● AIM OF THE TASK:
Scan the records below for the line containing "(2.140) if supp" and the line containing "the block pair". Copy both, plus every line between, exactly.

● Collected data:

[Start of section]

/-!
# `Balaban1983to89.B6Ineq2140KLevelV1` — T. Bałaban, *Propagators and renormalization transformations for lattice gauge theories. II*,
# Commun. Math. Phys. **96** (1984) 223–250 [Balaban1984PropagatorsII], Proposition 2.6, THE FIRST `L²` ENTRY OF (2.140) p. 247
# `‖ζGJ‖ ≤ O(1)(Lʲη)²|ζ|e^{−δ₃d(y,y′)}‖J‖` AT k LEVELS FOR THE GENUINE `G = Δ_a⁻¹` ON THE V1 TORUS (B6-CLOSURE §5 item 16 addendum:
# «(2.137)–(2.141) at k levels»), BY THE SCHUR TEST ON ONE BLOCK PAIR FROM THE LANDED SUP MAJORANT (2.136)₁ AND THE SYMMETRY OF `G`

statement-level skeleton of published theorems with citation tags; proofs where landed; nothing here is a claim about the Yang–Mills mass gap

WHAT IS PRINTED (p. 247 [PDF 25], Proposition 2.6, verbatim up to notation): *"There exists a positive constant δ₃ depending on d and L only,
such that |(GJ)(x)|, |(∇GJ)(x)|, |(G∇*J)(x)|, |(ΔGJ)(x)| ≤ O(1)[(Lʲη)², Lʲη, Lʲη, 1]e^{−δ₃d(y,y′)}|J| (2.136) for x ∈ Δ(y), y ∈ Λ_j,
supp J ⊂ Δ(y′), with the constant O(1) depending on d and L only; … ‖ζGJ‖, ‖ζ∇GJ‖, ‖ζG∇*J‖, ‖ζ∇G∇*J‖, ‖ζ∇∇GJ‖, ‖ζG∇*∇*J‖ ≤
O(1)[(Lʲη)², Lʲη, Lʲη, 1, 1, 1]|ζ|e^{−δ₃d(y,y′)}‖J‖ (2.140) if supp ζ ⊂ Δ(y), y ∈ Λ_j, supp J ⊂ Δ(y′), with the constant O(1) depending on
d and L. The operator G can be represented as G = G₀(I − R)⁻¹ = Σ_{n=0}^∞ G₀Rⁿ = Σ_ω h_{□₀}G_{□₀}h_{□₀}K_{□₁,□₂}G_{□₂}h_{□₂}·…·
K_{□_{2n−1},□_{2n}}G_{□_{2n}}h_{□_{2n}}, (2.141) and the series above is convergent in the norms appearing in the inequalities (2.136)–(2.140)."*
(p. 226 (2.22): *"where G = Δ_a⁻¹"*; p. 224 (2.2): *"(Lʲη)⁻¹dist(Ω_jᶜ, Ω_{j+1}) > RM"*.)

CITATION HEADER (lean-in-tree rule) — WHAT IS REPRODUCED.  Phase-2 file of the `lit-balaban` typed skeleton (HOME `run/shared/lean/pub/lit-balaban/`),
seat **p22 gen 23**, lane B6 §C (fold owner r03, referee ref-4); SKELETON row **B6.Prop2.6** (member cell; the head is r03's).  THE FIRST `L²`
ENTRY OF (2.140) FOR THE GENUINE k-LEVEL OPERATOR `G = Δ_a⁻¹ = GE (domT hN D hk)` of ROUTE V (r03/p21/p38/p22 lineage) on the V1 torus, from
r03's landed sup majorant `B6Line3CubeV1.prop26_2136_kLevel_unconditional` ((2.136)₁ with NO displayed analytic hypothesis, p366020) BY NAME:
* §1 (GENERIC, any block geometry `g`, any finite carrier `X`) **`sum_sq_cut_apply_le_of_hasMajorant_pair`**: a block majorant `K` of `T`
  ([Balaban1984PropagatorsII] (2.51): `|(Tμ)(x)| ≤ K(y,y′)|μ|`) AND a block majorant `K′` of the TRANSPOSE `Tᵀ` give, for `supp ζ ⊂ Δ(y)`,
  `|ζ| ≤ s`, `supp J ⊂ Δ(y′)`: `Σ_x (ζ(x)(TJ)(x))² ≤ s²·K(y,y′)K′(y′,y)·Σ_x J(x)²` — the SCHUR TEST on the kernel truncated to the block pair
  (row sums from `K` by the sign test function `rowSum_le_of_hasMajorant`, column sums from `K′`; core `B6SchurTorusBound.sum_sq_le_abs`) — the
  route recorded for [Balaban1985BackgroundPropagators] (3.46)₁₋₃ in the header of the pub-balaban file `SchurTest.lean`;
* §2 the symmetric case: `onFun f` has symmetric entries when `f† = f` (`onFun_single_symm`, via r03's `B6AgreeLapV1Chart.adjoint_single_apply`),
  and **`adjoint_GE`**: `G† = G` (p21's `B6SectAVectorModelV1.inner_GE_left`);
* §3 THE LEVEL FACTOR on p21's torus geometry `geomT D`: **`pref_le_of_levelGap`** `pref(y′) ≤ L²·e^{δ·d_T(y,y′)}·pref(y)` as soon as
  `2·log L ≤ δ·(R·L·M_h − 1)` — from the walk form of (2.2) `B6Geom246MultiLevelTorus.levelGapT` and `B6Geometry.levelGap_dist_real`
  (`(R·L·M_h − 1)·(|j − j′| − 1)⁺ ≤ d_T(y,y′)`), i.e. the printed prefactor `(Lʲη)²` of the OUTPUT block absorbs the geometric mean with the
  input block's `(L^{j′}η)²` at the cost of half the rate, for `M` large (print: «M is a size of big blocks … which will be fixed later», p. 224);
* §4 **`sum_sq_le_of_hasMajorant_GE`** (the three steps combined for the genuine `G` under a majorant of the landed shape `A·pref·e^{−δd_T}`) and the
  two k-level statements **`ineq2140_kLevel_unconditional`** (binders of r03's `prop26_2136_kLevel_unconditional` VERBATIM except `α < 1`, with
  `M₂` enlarged; conclusion: for all blocks `y, y′`, cut-offs `ζ` supported in `Δ(y)` with `|ζ| ≤ s` and sources `J` supported in `Δ(y′)`,
  `Σ_x (ζ(x)(GJ)(x))² ≤ (A·pref cf y·e^{−(δ₃(α,2σ)/2)·d_T(y,y′)}·s)²·Σ_x J(x)²`) and **`ineq2140_kLevel_unconditional_L5`** (from r03's `_L5`:
  `L = 5`, `P′_μ ≥ 12`, no placement hypothesis).
HONEST SCOPE: (1) ONLY the first of the six `L²` entries of (2.140): the entries `‖ζ∇GJ‖`, `‖ζG∇*J‖` would need by this route the sup entry
(2.136)₃ `G∇*` at k levels (not in the tree), and `‖ζ∇G∇*J‖`, `‖ζ∇∇GJ‖`, `‖ζG∇*∇*J‖` have no `∞ → ∞` partner at all (print's route for them is
the walk (2.141) with the `L²` legs of [Balaban1984PropagatorsI] (1.114) — the two-scale `B6L2Block*` lineage — NOT attempted here); (2) the
`L²` norms are the unweighted `ℓ²` sums over the fine bonds of the V1 torus on both sides (print's `η^d`-weighted norms differ from them by the
same factor on both sides); (3) rate `δ₃(α,2σ)/2` and constant `A·L` are OURS (print: «O(1) depending on d and L», «δ₃ depending on d and L
only»); the threshold `M₂` depends on `d, L, b₀, b₁, σ, α`; (4) everything else as in `B6Line3CubeV1` (V1 torus, `k ≥ 2`, `M_h = L^a ≥ 8`,
`R ≥ 2L²`, `P′_μ ≥ 5`, odd `L ≥ 5` with the placement hypothesis, or `L = 5`, `P′_μ ≥ 12` without it; weights in the band (2.16)).
DEVIATION FROM PRINT (said once): print obtains (2.140) «reasoning in the same way as in the proof of Proposition 2.2», i.e. through (2.141)
with `L²` legs; here the first entry is DERIVED from the landed sup entry (2.136)₁ by symmetry + Schur — a genuinely shorter road for this
entry only.  IMPORTS BY NAME, restating nothing; THEOREMS ONLY (no definition, no `def … : Prop`); standard axioms.  NOT summit progress.
Unit `lit-balaban-p22` (gen 23), 2026-08-23.
-/

noncomputable section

[End of section]

● ANSWER SECTION:
O(1)[(Lʲη)², Lʲη, Lʲη, 1, 1, 1]|ζ|e^{−δ₃d(y,y′)}‖J‖ (2.140) if supp ζ ⊂ Δ(y), y ∈ Λ_j, supp J ⊂ Δ(y′), with the constant O(1) depending on
d and L. The operator G can be represented as G = G₀(I − R)⁻¹ = Σ_{n=0}^∞ G₀Rⁿ = Σ_ω h_{□₀}G_{□₀}h_{□₀}K_{□₁,□₂}G_{□₂}h_{□₂}·…·
K_{□_{2n−1},□_{2n}}G_{□_{2n}}h_{□_{2n}}, (2.141) and the series above is convergent in the norms appearing in the inequalities (2.136)–(2.140)."*
(p. 226 (2.22): *"where G = Δ_a⁻¹"*; p. 224 (2.2): *"(Lʲη)⁻¹dist(Ω_jᶜ, Ω_{j+1}) > RM"*.)

CITATION HEADER (lean-in-tree rule) — WHAT IS REPRODUCED.  Phase-2 file of the `lit-balaban` typed skeleton (HOME `run/shared/lean/pub/lit-balaban/`),
seat **p22 gen 23**, lane B6 §C (fold owner r03, referee ref-4); SKELETON row **B6.Prop2.6** (member cell; the head is r03's).  THE FIRST `L²`
ENTRY OF (2.140) FOR THE GENUINE k-LEVEL OPERATOR `G = Δ_a⁻¹ = GE (domT hN D hk)` of ROUTE V (r03/p21/p38/p22 lineage) on the V1 torus, from
r03's landed sup majorant `B6Line3CubeV1.prop26_2136_kLevel_unconditional` ((2.136)₁ with NO displayed analytic hypothesis, p366020) BY NAME:
* §1 (GENERIC, any block geometry `g`, any finite carrier `X`) **`sum_sq_cut_apply_le_of_hasMajorant_pair`**: a block majorant `K` of `T`
  ([Balaban1984PropagatorsII] (2.51): `|(Tμ)(x)| ≤ K(y,y′)|μ|`) AND a block majorant `K′` of the TRANSPOSE `Tᵀ` give, for `supp ζ ⊂ Δ(y)`,
  `|ζ| ≤ s`, `supp J ⊂ Δ(y′)`: `Σ_x (ζ(x)(TJ)(x))² ≤ s²·K(y,y′)K′(y′,y)·Σ_x J(x)²` — the SCHUR TEST on the kernel truncated to the block pair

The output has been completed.